No Brasil, a lógica do “um contra trinta” também é visível. O país ocupa a 127ª posição no Índice de Liberdade Econômica, atrás de Chile (22ª) e Colômbia (62ª). A carga tributária brasileira representa 33% do PIB, mas os serviços públicos entregues não correspondem a esse peso. O relatório Doing Business do Banco Mundial revela que uma empresa brasileira gasta em média 1.500 horas por ano apenas para cumprir obrigações fiscais contra uma média de 160 horas nos países da OCDE. Mesmo assim, o discurso majoritário segue pedindo mais intervenção estatal.

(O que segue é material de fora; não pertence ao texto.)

/-- DICTIONARY, converse (sorry-free honesty check): `CubicAmortisation ⟹ ω(1,1,3) ≤ 4`.  The admissible
set is bounded below by `4` (tightness lemma `not_isBigO_rank_cubic_of_lt_four` of the Negative lane), so
`csInf_le` applies to the admissible exponents `4 + δ/2`. -/
theorem omegaRect_le_of_cubicAmortisation (h : CubicAmortisation) : omegaRect ℂ 1 1 3 ≤ 4 := by
  have hbdd : BddBelow (rectAdmissibleExponents ℂ 1 1 3) := by
    refine ⟨4, fun β hβ => ?_⟩
    by_contra hlt
    rw [not_le] at hlt
    exact not_isBigO_rank_cubic_of_lt_four hlt ((mem_rectAdmissibleExponents_113_iff β).1 hβ)
  refine le_of_forall_pos_lt_add fun δ hδ => ?_
  have hmem : 4 + δ / 2 ∈ rectAdmissibleExponents ℂ 1 1 3 :=
    (mem_rectAdmissibleExponents_113_iff _).2 (h (δ / 2) (by positivity))
  have hinf : omegaRect ℂ 1 1 3 ≤ 4 + δ / 2 := csInf_le hbdd hmem
  linarith

/-! ## Glue, part 2 (real proofs): Strassen duality and `R̃(⟨2,2,8⟩) = 2^{ω(1,1,3)}` -/

/-- `(2 : ℝ) ^ (4 : ℝ) = 16`. -/
theorem two_rpow_four : (2 : ℝ) ^ (4 : ℝ) = 16 := by
  rw [show (4 : ℝ) = ((4 : ℕ) : ℝ) by norm_num, Real.rpow_natCast]
  norm_num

Outro exemplo claro está nas reformas. A Reforma da Previdência, aprovada em 2019, foi amplamente criticada e combatida por sindicatos e movimentos populares. No entanto, economistas independentes alertavam há décadas que o modelo era insustentável e que, sem ajustes, o déficit explodiria. O resultado da reforma não foi um corte de direitos, como pregavam os 30, mas a preservação da viabilidade do sistema para milhões de brasileiros, conforme relatado pelo Tesouro Nacional, que estima economia de R$ 800 bilhões em 10 anos.
O mesmo acontece no debate sobre privatizações. Enquanto a maioria insiste em manter empresas estatais em setores competitivos, dados do Ipea mostram que estatais federais custaram mais de R$ 15 bilhões aos cofres públicos apenas em aportes de capital e subsídios entre 2015 e 2020. Quem defende privatizações, muitas vezes voz minoritária, argumenta com dados de eficiência: empresas privatizadas, como a Vale, multiplicaram sua produtividade após a transição, gerando impostos e empregos sem depender do Tesouro.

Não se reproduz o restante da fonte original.